A maior nota do vestibular foi a do candidato Rafael Tupynambá Dutra, de 18 anos Considerado assunto polêmico desde que foi anunciado, o sistema de bônus para ingresso na Universidade Federal de Minas Gerais (UFMG) ajudou na classificação dos cinco primeiros colocados do último vestibular, cujo resultado foi divulgado na sexta-feira.

Do total de 5.950 novos alunos da universidade, 34,04% aderiram ao bônus, inclusive a nova aluna de medicina Roberta Tameirão Matos Dayrell, que obteve a primeira colocação geral com o auxílio do benefício ? 10% por ter estudado em escola pública nos últimos sete anos, e mais 5% por ter se autodeclarado negra ou parda.

Sem os bônus e contando apenas os pontos efetivamente marcados com as respostas corretas às questões, o mais bem posicionado candidato na UFMG é Rafael Tupynambá Dutra, de 18 anos, aprovado para engenharia de controle e automação. é o mesmo aluno brilhante do Colégio Santo Agostinho de BH que já obteve três medalhas de ouro e quatro de prata na Olimpíada Brasileira de Matemática e três ouros na Olimpíada Brasileira de Física.

Sempre participando de competições, o jovem já foi à Bolívia, Argentina e, mais recentemente, ao Vietnã e à Espanha, países onde conquistou em 2007 e 2008, respectivamente, o segundo lugar na Olimpíada Internacional de Matemática. Ontem, ele estava em Nova Friburgo (RJ) a convite da organização de uma das olimpíadas que ofereceu aos primeiros colocados uma semana de cursos com especialistas brasileiros e estrangeiros.

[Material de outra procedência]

import Summits.AtomisticToContinuum.FouriersLaw.Theorems.BondHeatUncertaintyExtensiveSnapshotIrreversibilityEnergyWindowSkeletonDefect
import Summits.AtomisticToContinuum.FouriersLaw.Theorems.BondHeatUncertaintyExtensiveSnapshotIrreversibilityEnergyWindowSkeletonRegularity

/-!
# Energy window, part W-0 — (I-s2)ₛ `SkeletonEventualSurjectivity` TYPED, and the vanishing of the
regularisation defect in the mean (the `m' → ∞` half of the limit order)

Lineage `stmt-AtomisticToContinuum-9121` (`ExtensiveSnapshotIrreversibility`), K_fix half, leaf S3
`KernelTemperatureLipschitz`; record (G1*ᶜᶜ) ⟸ (SWM)ₐ ∧ (JMˣ)₁ ∧ (JMˣ)₂ [+ (I-s2)ₛ; U-glue],
(G1ℓ) ⟸ (SWM)_d ∧ (JM) ∧ (JMˣ)₁ ∧ (JMˣ)₂ [+ (I-s2)ₛ; V-glue] (critic rows 1107, 1128 (d)).  Cell
decomp-a2c, lens «grading / quantitative ladder», generation 81, part W «Glues», file 0.

§1 **(I-s2)ₛ `SkeletonEventualSurjectivity`** (support leaf, ATTACKABLE-M; the tree has the case
`s = 1`: `exists_forall_range_fderiv_skelFlowMap_eq_top`, and `skelFlowMapAt … 1 … = skelFlowMap …`
is `rfl`): for positive parameters and bath temperatures, every `s ∈ (0, 1]`, every starting point
`z` and EVERY driving path `wp`, the skeleton derivative `D_Ξ E^{s}_{m}(z, R_m wp, Ξ_m wp)` of the
time-`s` flow map is onto phase space for all large levels `m ≥ m₀(z, wp)` — deterministic, no
measure.  It is exactly the hypothesis of part S file 4's `defect_sq_le_linear_of_range_eq_top`.
§2 Coordinates versus norms: `|coordV v a| ≤ ‖v‖`, `‖ofCoordV c‖ ≤ √(c ⬝ᵥ c)`.
§3 THE DEFECT IN THE MEAN (`tendsto_lintegral_sqrt_defect`): along the diagonal `κ_n = (n+1)⁻¹`,
level `n`, the dominator `D_n(wp) = √(κ_n · eᵀ(Γ_n(wp)+κ_n)⁻¹e)` of the regularisation defect
(`κ_n |a_{m,κ_n}| ≤ D_n` for EVERY `m ≥ n`, part S `defect_sq_le`) satisfies `E[D_n] → 0` under
(I-s2)ₛ — dominated convergence with the level-free dominator `|e|` (`mul_dotProduct_regInv_mulVec_le`),
the pointwise limit from Loewner monotonicity in the level (`dotProduct_regInv_skelGramPath_antitone`)
and `eᵀ(Γ_{m₀}+κ)⁻¹e ≤ eᵀΓ_{m₀}⁻¹e` once `Γ_{m₀} ≻ 0` (`posDef_skelGramAt_of_range_eq_top`); the vector
`e` may depend measurably on the path (departure: `e = V(wp)`, dominator `|V| ∈ L¹` by (JM)).
The consumer form `exists_lintegral_defect_le`: `∀ η > 0 ∃ n ∀ m ≥ n`, the mean of
`κ_n ‖a_{m,κ_n}♯‖`-type defects is `≤ η` — the limit order of critic row 1077 (b) («`κ` first, `m ≥
max(m', m₁(κ))` floats») realised along one diagonal sequence.
No instance / notation / option; no proof holes.  References: D. Nualart, The Malliavin Calculus and
Related Topics (2006), §2.3 [cite: Nualart2006, §2.3]; R. Bhatia, Positive Definite Matrices (2007),
Ch. 1 [cite: Bhatia2007, Ch. 1]. [folklore]
-/

noncomputable section

namespace Summit.AtomisticToContinuum.FouriersLaw.Theorems.ExtensiveSnapshotIrreversibility.EnergyWindow

open MeasureTheory ProbabilityTheory Filter Topology Set
open scoped ENNReal NNReal Matrix ContDiff
open Literature.MathematicalPhysics.KineticTheory.HeatConduction
open Literature.Probability.Process

/-! ## 1. (I-s2)ₛ — eventual surjectivity of the skeleton derivative at time `s` -/

/-- **(I-s2)ₛ `SkeletonEventualSurjectivity`** — support leaf (ATTACKABLE-M), the time-`s` version of
the tree's `exists_forall_range_fderiv_skelFlowMap_eq_top` (`s = 1`): for `ω₂, lam, β, γ > 0`,
`N ≥ 1`, bath temperatures `T_L, T_R > 0`, every `0 < s ≤ 1`, every starting point `z` and EVERY
driving path `wp` there is a level `m₀` such that for all `m ≥ m₀` the skeleton derivative
`D_Ξ E^{s}_{m}(z, R_m wp, ·)(Ξ_m wp) : PairSkeleton m → PhaseSpace N` is onto.
PLAN (port of the tree proof to `[0, s]`, est. 250–350 lines): the ranges increase with `m` (part S
`fderiv_skelFlowMapAt_refinePair`), hence stabilise (Noetherian); if the stable range missed a costate
direction `c₁ ≠ 0`, the costate `c` on `[0, s]` with `c(s) = c₁` would pair to zero with the
variational endpoints of all dyadic tent forcings supported in `[0, s]`, so the dyadic means of its
left-bath momentum component vanish on `(0, s)`, whence `c ≡ 0` there
(`eqOn_zero_of_dyadic_integral_eq_zero`, `costate_eq_zero_of_snd_left` on `J = Ioo 0 s`) and `c₁ = 0`.
USE: the `m' → ∞` half of the defect limit (§3) in both glues.  (after Nualart2006, §2.3)
[route leaf · named hypothesis of this cell, NOT filed as a literature fact] -/
def SkeletonEventualSurjectivity : Prop :=
  ∀ ω₂ lam β γ : ℝ, 0 < ω₂ → 0 < lam → 0 < β → 0 < γ →
    ∀ N : ℕ, 0 < N → ∀ T_L T_R : ℝ, 0 < T_L → 0 < T_R →
      ∀ s : ℝ, 0 < s → s ≤ 1 → ∀ (z : PhaseSpace N) (wp : WienerPair),
        ∃ m₀ : ℕ, ∀ m : ℕ, m₀ ≤ m →
          LinearMap.range (fderiv ℝ (skelFlowMapAt ω₂ lam β γ N T_L T_R s m z (pairRem m wp))
            (pairSkel m wp) : PairSkeleton m →ₗ[ℝ] PhaseSpace N) = ⊤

Na UFMG, Rafael Dutra obteve 152,52 pontos, ou 95,32% do total distribuído. Ele conta que alcançou nas provas abertas 100 em matemática, física e na redação, e 98 em química. No fim de dezembro, ele recebeu a notícia de sua aprovação em outro vestibular concorrido, o do Instituto Tecnológico da Aeronáutica (ITA), em São José dos Campos (SP), onde passou para engenharia eletrônica.

"Preferi a UFMG, mas não conheço muito sobre o curso", diz calmamente o rapaz, que espera uma resposta de um teste ainda mais ousado. Ele enviou documentos, cartas de recomendação, históricos
e fez provas em inglês para se candidatar ao vestibular do Instituto Tecnológico de Massachusetts. "Dizem que ele é o melhor do mundo na área. Em março fico sabendo se passei e, caso dê certo, vou em setembro."

O curso ele só escolhe depois do primeiro ano de estudos. Segundo informa a Comissão Permanente do Vestibular (Copeve), no curso de medicina, o mais disputado, o percentual de alunos com bônus chegou a 28,75%, o que significa 92 vagas. O campeão mesmo de bônus é o curso de licenciatura de química, no horário noturno. Das 40 vagas, 70% foram ocupadas por optantes do benefício.

O número geral de ingressantes que estudaram ao menos o último ano do ensino médio na rede pública foi de 44,8%, uma boa diferença sobre os 33,1% do vestibular anterior. "é um caminho interessante porque, de fato, houve impacto significativo na inclusão de alunos de escolas públicas", disse a coordenadora da Copeve, Vera Resende.